Imaginary fears are worries about things such as ghosts and
monsters from stories and movies.
Social fears are anxieties about social situations such as being
separated from Mum, being left at preschool, starting school, and
joining a sports or some other group for the first time.
These three groups tend to follow a rough chronological order,
with toddlers and preschoolers more prone to environmental
fears, older preschoolers and early primary school children more
likely to experience imaginary fears, and social fears persisting
through to the teenage years and beyond. For example, not
many adults are scared of the dark, but there are plenty who
would feel anxious about speaking in front of an audience.
Children's fears also tend to become more realistic as they grow
older. For example, one survey of Australian teenagers showed
that their greatest fear was of nuclear war, followed by being in a
car accident or fire, falling from a high place, and encounters
with a burglar, snake, or poisonous spider.
DEALING WITH FEARS
Most parents seem to follow almost instinctively the basic
principles which have been shown to be effective in dealing with
children's fears.
1- Preparation
If at all possible, prepare your child for an experience which they
might find frightening. If you see the lightning flash, tell them
that a loud bang is coming. For children who have to go to
hospital, give them as much information as possible about what
is going to happen. There is no doubt that knowledge inoculates
against fear.
2 Modelling
Through your own behaviour, model or demonstrate the way you
would like your child to respond to a potentially scary situation.
Appropriate modelling helps in three ways. Firstly, it shows your
child what to do in the situation, which increases his own
confidence about being able to handle it and cope with it.
Secondly, it shows him that nothing bad is going to happen to
him. Thirdly, it teaches him the lesson that even if you are
feeling a bit scared, facing your fear is the best way to deal with
it.
It is important to keep your own anxieties under wraps,
especially if you know that your own fears tend to be unrealistic
or excessive. Children can be taught to be afraid of things, which
they would otherwise happily deal with, by observing their
parents' anxieties.
3 Gradual exposure
If your child has a particular fear, help her to overcome it by
exposing her to it in gradual steps, from least to most scary. For
example, if she is afraid of dogs, start with pictures of dogs, then
observing dogs at a distance, then patting a small, quiet dog,
then patting and stroking bigger, passive dogs. Fear of
separation can be dealt with by gradually increasing the time you
are away, from five minutes through to a few hours.

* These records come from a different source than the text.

/-- **Table identity υ, corner 2**: box-p2's repulsion table `V / 80000` IS `plusUps θ_2 2`. [cite: ValentiStolzeHirschfeld1991, §II] -/
theorem cCOCK26Floor_ups2 :
    (fun x : Fin 1 ×ₗ Fin 5 => ((kgp1x5_CCOCx_c2_lh_mum103o10_V (siteRank x) : ℤ) : ℝ) / (80000 : ℕ)) =
      plusUps (emeryLine cuprateSigns (cCOCK26Corner 2) + (-103/10 : ℝ) • levelDir) 2 := by
  rw [cCOCK26Floor_theta2]
  funext i
  obtain ⟨⟨a, b⟩, rfl⟩ := toLex.surjective i
  fin_cases a
  fin_cases b <;> simp [plusUps, siteRank, kgp1x5_CCOCx_c2_lh_mum103o10_V]
  all_goals norm_num

/-- **Table identity ν, corner 2**: box-p2's potential table `M / 80000` (tilt folded in) IS `plusNu θ_2 2`. [cite: ValentiStolzeHirschfeld1991, §II] -/
theorem cCOCK26Floor_nu2 :
    (fun x : Fin 1 ×ₗ Fin 5 => ((kgp1x5_CCOCx_c2_lh_mum103o10_M (siteRank x) : ℤ) : ℝ) / (80000 : ℕ)) =
      plusNu (emeryLine cuprateSigns (cCOCK26Corner 2) + (-103/10 : ℝ) • levelDir) 2 := by
  rw [cCOCK26Floor_theta2]
  funext i
  obtain ⟨⟨a, b⟩, rfl⟩ := toLex.surjective i
  fin_cases a
  fin_cases b <;> simp [plusNu, siteRank, kgp1x5_CCOCx_c2_lh_mum103o10_M]
  all_goals norm_num

/-- **The cluster certificate at corner 2**: `H^(w_2)_(W₅)[emeryInteraction θ_2] + 0 − q₀·1 ⪰ 0` with `q₀ = -6694287/80000` — box-p2's kernel sector floors
`kgp1x5_CCOCx_c2_lh_mum103o10_floor_min` through box-p1's dictionary + glue. [cite: Anderson1951, eq. (2)] -/
theorem cCOCK26Floor_hq2 :
    ((⟨fun X => (uniformPeriodicWeight liebPeriods emeryCuO4Window 2 X : ℂ) •
        (emeryInteraction (emeryLine cuprateSigns (cCOCK26Corner 2) + (-103/10 : ℝ) • levelDir)).Φ X⟩ : FermionInteraction 2).localHamiltonian emeryCuO4Window +
        (0 : FermionOp emeryCuO4Window) - ((-6694287/80000 : ℝ) : ℂ) • (1 : FermionOp emeryCuO4Window)).PosSemidef := by
  refine posSemidef_cuO4_uniform_add_zero_sub_of_gpSectorFloors _ 2 fun k hk => ?_
  have h := kgp1x5_CCOCx_c2_lh_mum103o10_floor_min k hk
  rw [cCOCK26Floor_tau2, cCOCK26Floor_ups2, cCOCK26Floor_nu2] at h
  exact_mod_cast h

/-- The tilted coupling vector at corner 3 (`cCOCK26Corner 3`, tilt `μ = -109/10`), explicitly. [folklore] -/
theorem cCOCK26Floor_theta3 :
    emeryLine cuprateSigns (cCOCK26Corner 3) + (-109/10 : ℝ) • levelDir =
      ![139/100, 139/100, 139/100, 139/100, -(69/100), -(69/100), -(69/100), -(69/100), 103/50 - 109/10, -(109/10), -(109/10), 154/25, 2619/500, 2619/500] := by
  rw [emeryLine_cuprateSigns]
  ext a
  fin_cases a <;> simp [cCOCK26Corner, levelDir]
  all_goals norm_num

/-- **Table identity τ, corner 3**: box-p2's hopping table `symW W0 / 80000` IS `plusTau θ_3 2`. [cite: ValentiStolzeHirschfeld1991, §II] -/
theorem cCOCK26Floor_tau3 :
    (fun x y : Fin 1 ×ₗ Fin 5 => ((symW kgp1x5_CCOCx_c3_hh_mum109o10_W0 (siteRank x) (siteRank y) : ℤ) : ℝ) / (80000 : ℕ)) =
      plusTau (emeryLine cuprateSigns (cCOCK26Corner 3) + (-109/10 : ℝ) • levelDir) 2 := by
  rw [cCOCK26Floor_theta3]
  funext i j
  obtain ⟨⟨a, b⟩, rfl⟩ := toLex.surjective i
  obtain ⟨⟨c, d⟩, rfl⟩ := toLex.surjective j
  fin_cases a; fin_cases c
  fin_cases b <;> fin_cases d <;> simp [plusTau, symW, siteRank, kgp1x5_CCOCx_c3_hh_mum109o10_W0]
  all_goals norm_num

/-- **Table identity υ, corner 3**: box-p2's repulsion table `V / 80000` IS `plusUps θ_3 2`. [cite: ValentiStolzeHirschfeld1991, §II] -/
theorem cCOCK26Floor_ups3 :
    (fun x : Fin 1 ×ₗ Fin 5 => ((kgp1x5_CCOCx_c3_hh_mum109o10_V (siteRank x) : ℤ) : ℝ) / (80000 : ℕ)) =
      plusUps (emeryLine cuprateSigns (cCOCK26Corner 3) + (-109/10 : ℝ) • levelDir) 2 := by
  rw [cCOCK26Floor_theta3]
  funext i
  obtain ⟨⟨a, b⟩, rfl⟩ := toLex.surjective i
  fin_cases a
  fin_cases b <;> simp [plusUps, siteRank, kgp1x5_CCOCx_c3_hh_mum109o10_V]
  all_goals norm_num

/-- **Table identity ν, corner 3**: box-p2's potential table `M / 80000` (tilt folded in) IS `plusNu θ_3 2`. [cite: ValentiStolzeHirschfeld1991, §II] -/
theorem cCOCK26Floor_nu3 :
    (fun x : Fin 1 ×ₗ Fin 5 => ((kgp1x5_CCOCx_c3_hh_mum109o10_M (siteRank x) : ℤ) : ℝ) / (80000 : ℕ)) =
      plusNu (emeryLine cuprateSigns (cCOCK26Corner 3) + (-109/10 : ℝ) • levelDir) 2 := by
  rw [cCOCK26Floor_theta3]
  funext i
  obtain ⟨⟨a, b⟩, rfl⟩ := toLex.surjective i
  fin_cases a
  fin_cases b <;> simp [plusNu, siteRank, kgp1x5_CCOCx_c3_hh_mum109o10_M]
  all_goals norm_num

/-- **The cluster certificate at corner 3**: `H^(w_2)_(W₅)[emeryInteraction θ_3] + 0 − q₀·1 ⪰ 0` with `q₀ = -908777/10000` — box-p2's kernel sector floors
`kgp1x5_CCOCx_c3_hh_mum109o10_floor_min` through box-p1's dictionary + glue. [cite: Anderson1951, eq. (2)] -/
theorem cCOCK26Floor_hq3 :
    ((⟨fun X => (uniformPeriodicWeight liebPeriods emeryCuO4Window 2 X : ℂ) •
        (emeryInteraction (emeryLine cuprateSigns (cCOCK26Corner 3) + (-109/10 : ℝ) • levelDir)).Φ X⟩ : FermionInteraction 2).localHamiltonian emeryCuO4Window +
        (0 : FermionOp emeryCuO4Window) - ((-908777/10000 : ℝ) : ℂ) • (1 : FermionOp emeryCuO4Window)).PosSemidef := by
  refine posSemidef_cuO4_uniform_add_zero_sub_of_gpSectorFloors _ 2 fun k hk => ?_
  have h := kgp1x5_CCOCx_c3_hh_mum109o10_floor_min k hk
  rw [cCOCK26Floor_tau3, cCOCK26Floor_ups3, cCOCK26Floor_nu3] at h
  exact_mod_cast h

/-! ## §2 Tilts, levels, and the door's hypotheses -/

/-- The four tilts `μ = (-10, -53/5, -103/10, -109/10)` eV (box-p2's float scan). [folklore] -/
def cCOCK26Floor_mu : Fin 4 → ℝ := ![-10, -53/5, -103/10, -109/10]

/-- The four certified cluster levels `q₀ = (-6421459/80000, -3498641/40000, -6694287/80000, -908777/10000)` (cluster units = eV at mass 2). [folklore] -/
def cCOCK26Floor_q0 : Fin 4 → ℝ := ![-6421459/80000, -3498641/40000, -6694287/80000, -908777/10000]

/-- **All four certificates** in the shape of the door's `hq` (corners as `cCOCK26Corner`). [cite: Anderson1951, eq. (2)] -/
theorem cCOCK26Floor_hq : ∀ i : Fin 4,
    ((⟨fun X => (uniformPeriodicWeight liebPeriods emeryCuO4Window 2 X : ℂ) •
        (emeryInteraction (emeryLine cuprateSigns (cCOCK26Corner i) + cCOCK26Floor_mu i • levelDir)).Φ X⟩ : FermionInteraction 2).localHamiltonian emeryCuO4Window +
        (fun _ : Fin 4 => (0 : FermionOp emeryCuO4Window)) i - ((cCOCK26Floor_q0 i : ℝ) : ℂ) • (1 : FermionOp emeryCuO4Window)).PosSemidef := by
  intro i
  fin_cases i
  · simpa [cCOCK26Floor_mu, cCOCK26Floor_q0] using cCOCK26Floor_hq0
  · simpa [cCOCK26Floor_mu, cCOCK26Floor_q0] using cCOCK26Floor_hq1
  · simpa [cCOCK26Floor_mu, cCOCK26Floor_q0] using cCOCK26Floor_hq2
  · simpa [cCOCK26Floor_mu, cCOCK26Floor_q0] using cCOCK26Floor_hq3

/-- **The same certificates at the door's corner spelling** `lowerCorner (emeryLo 0 …) (emeryHi 0 …) i`. [cite: Anderson1951, eq. (2)] -/
theorem cCOCK26Floor_hq_lowerCorner : ∀ i : Fin 4,
    ((⟨fun X => (uniformPeriodicWeight liebPeriods emeryCuO4Window 2 X : ℂ) •
        (emeryInteraction (emeryLine cuprateSigns (lowerCorner (emeryLo 0 ccocK26Emery_tpd ccocK26Emery_tpp ccocK26Emery_Delta ccocK26Emery_Udd ccocK26Emery_Upp)
          (emeryHi 0 ccocK26Emery_tpd ccocK26Emery_tpp ccocK26Emery_Delta ccocK26Emery_Udd ccocK26Emery_Upp) i) + cCOCK26Floor_mu i • levelDir)).Φ X⟩ :
          FermionInteraction 2).localHamiltonian emeryCuO4Window +
        (fun _ : Fin 4 => (0 : FermionOp emeryCuO4Window)) i - ((cCOCK26Floor_q0 i : ℝ) : ℂ) • (1 : FermionOp emeryCuO4Window)).PosSemidef := by
  rw [cCOCK26_lowerCorner]
  exact cCOCK26Floor_hq

/-- **The corner floors at the filling of record ρ = 49/40**: `q₀ᵢ/8 − μᵢ·ρ = 2.21647 / 2.05175 / 2.15768 / 1.99279` all dominate `159423/80000` (corner 3). [folklore] -/
theorem cCOCK26Floor_hm : ∀ i : Fin 4, (159423/80000 : ℝ) ≤ cCOCK26Floor_q0 i / (4 * 2) - cCOCK26Floor_mu i * (49/40 : ℝ) := by
  intro i
  fin_cases i <;> simp [cCOCK26Floor_mu, cCOCK26Floor_q0] <;> norm_num

/-! ## §3 THE WORD -/

/-- **THE CERTIFIED THREE-BAND WORD on `emeryBoxCCOCK26`** (Ca1.9Na0.1CuO2Cl2 (M36) [parent Ca2CuO2Cl2 M58 shares the one-body rows, n_holes 1] — U-SL): with the cuprate sign pattern, at the cell filling of record ρ = 49/40
(`n_holes = 11/10`), the variational ground-state energy density of the decorated three-band model is AT LEAST `159423/80000 = 1.9927875` eV per lattice site
(`7.97115` eV per CuO₂) — everywhere on the box. Hypothesis-free. [cite: Anderson1951, eq. (2)] [cite: Israel1979, Thm. I.3.4] -/
theorem emeryBoxCCOCK26_cuprate_energyFloor :
    HoldsOn (fun p : EmeryCoord → ℝ =>
      (159423/80000 : ℝ) ≤ emeryEnergyDensity (emeryLine cuprateSigns (emeryLineCoords 0 p)) (49/40 : ℝ)) emeryBoxCCOCK26 := by
  have h := holdsOn_emeryEnergyFloor_of_cuO4Certificates_free (E := emeryBoxCCOCK26) (εp := 0) (eA := ccocK26Emery_tpd) (eB := ccocK26Emery_tpp)
    (eD := ccocK26Emery_Delta) (eUd := ccocK26Emery_Udd) (eUp := ccocK26Emery_Upp) (by simp [emeryBoxCCOCK26, emeryBoxCCOCK26Src, Function.update]) (by simp [emeryBoxCCOCK26, emeryBoxCCOCK26Src, Function.update]) (Function.update_self _ _ _) (by simp [emeryBoxCCOCK26, emeryBoxCCOCK26Src, Function.update]) (by simp [emeryBoxCCOCK26, emeryBoxCCOCK26Src, Function.update]) cuprateSigns (ρ := 49/40) (by norm_num) (by norm_num) (M := 2) two_pos
    (fun _ => 0) (fun _ ω' _ => re_expect_zero_cuO4 ω') cCOCK26Floor_mu cCOCK26Floor_q0 cCOCK26Floor_hq_lowerCorner cCOCK26Floor_hm
  simpa using h

/-- **Reading at 4 dp**: `e ≥ 1.9927` eV per lattice site. [cite: Anderson1951, eq. (2)] -/
theorem emeryBoxCCOCK26_cuprate_energyFloor_ge_4dp :
    HoldsOn (fun p : EmeryCoord → ℝ =>
      (19927 / 10000 : ℝ) ≤ emeryEnergyDensity (emeryLine cuprateSigns (emeryLineCoords 0 p)) (49/40 : ℝ)) emeryBoxCCOCK26 :=
  fun p hp => le_trans (by norm_num) (emeryBoxCCOCK26_cuprate_energyFloor p hp)

/-! ## §4 The filling line -/

/-- **The filling line of `emeryBoxCCOCK26`**: `109/10·ρ − 908777/80000` eV per lattice site = corner 3's tilted line `q₀/8 − μ·ρ` (μ = -109/10). [folklore] -/
def cCOCK26FloorLine (ρ : ℝ) : ℝ := 109/10 * ρ - 908777/80000

/-- **The line is the lower envelope of the four corner lines for `ρ ∈ [0, 71/50]`.** [folklore] -/
theorem cCOCK26FloorLine_le_corner (i : Fin 4) {ρ : ℝ} (hρb : ρ ≤ (71/50 : ℝ)) :
    cCOCK26FloorLine ρ ≤ cCOCK26Floor_q0 i / (4 * 2) - cCOCK26Floor_mu i * ρ := by
  unfold cCOCK26FloorLine
  fin_cases i <;> simp [cCOCK26Floor_q0, cCOCK26Floor_mu] <;> nlinarith [hρb]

Graduated exposure to the feared object or situation is more
likely to be successful than "throwing in at the deep end", which
runs the risk of increasing a child's anxiety about the situation.
Let your child set the pace by choosing what the next step will be
in confronting their fear. Progress will be more rapid if he stays
within his comfort zone as he moves from step to step.
4 Praise
Highlight and praise the progress your child is making in dealing
with his fears. Reinforce the message that he is being very brave,
because in doing so you are making the quality of being brave a
part of his self-image, which will help him to deal with future
fears.
SHY CHILDREN
A small percentage of children seem to be fearful by nature or
temperament. From an early age their usual response to new
situations tends to be avoidance or withdrawal, and they seem to
be generally more worried and anxious than other children.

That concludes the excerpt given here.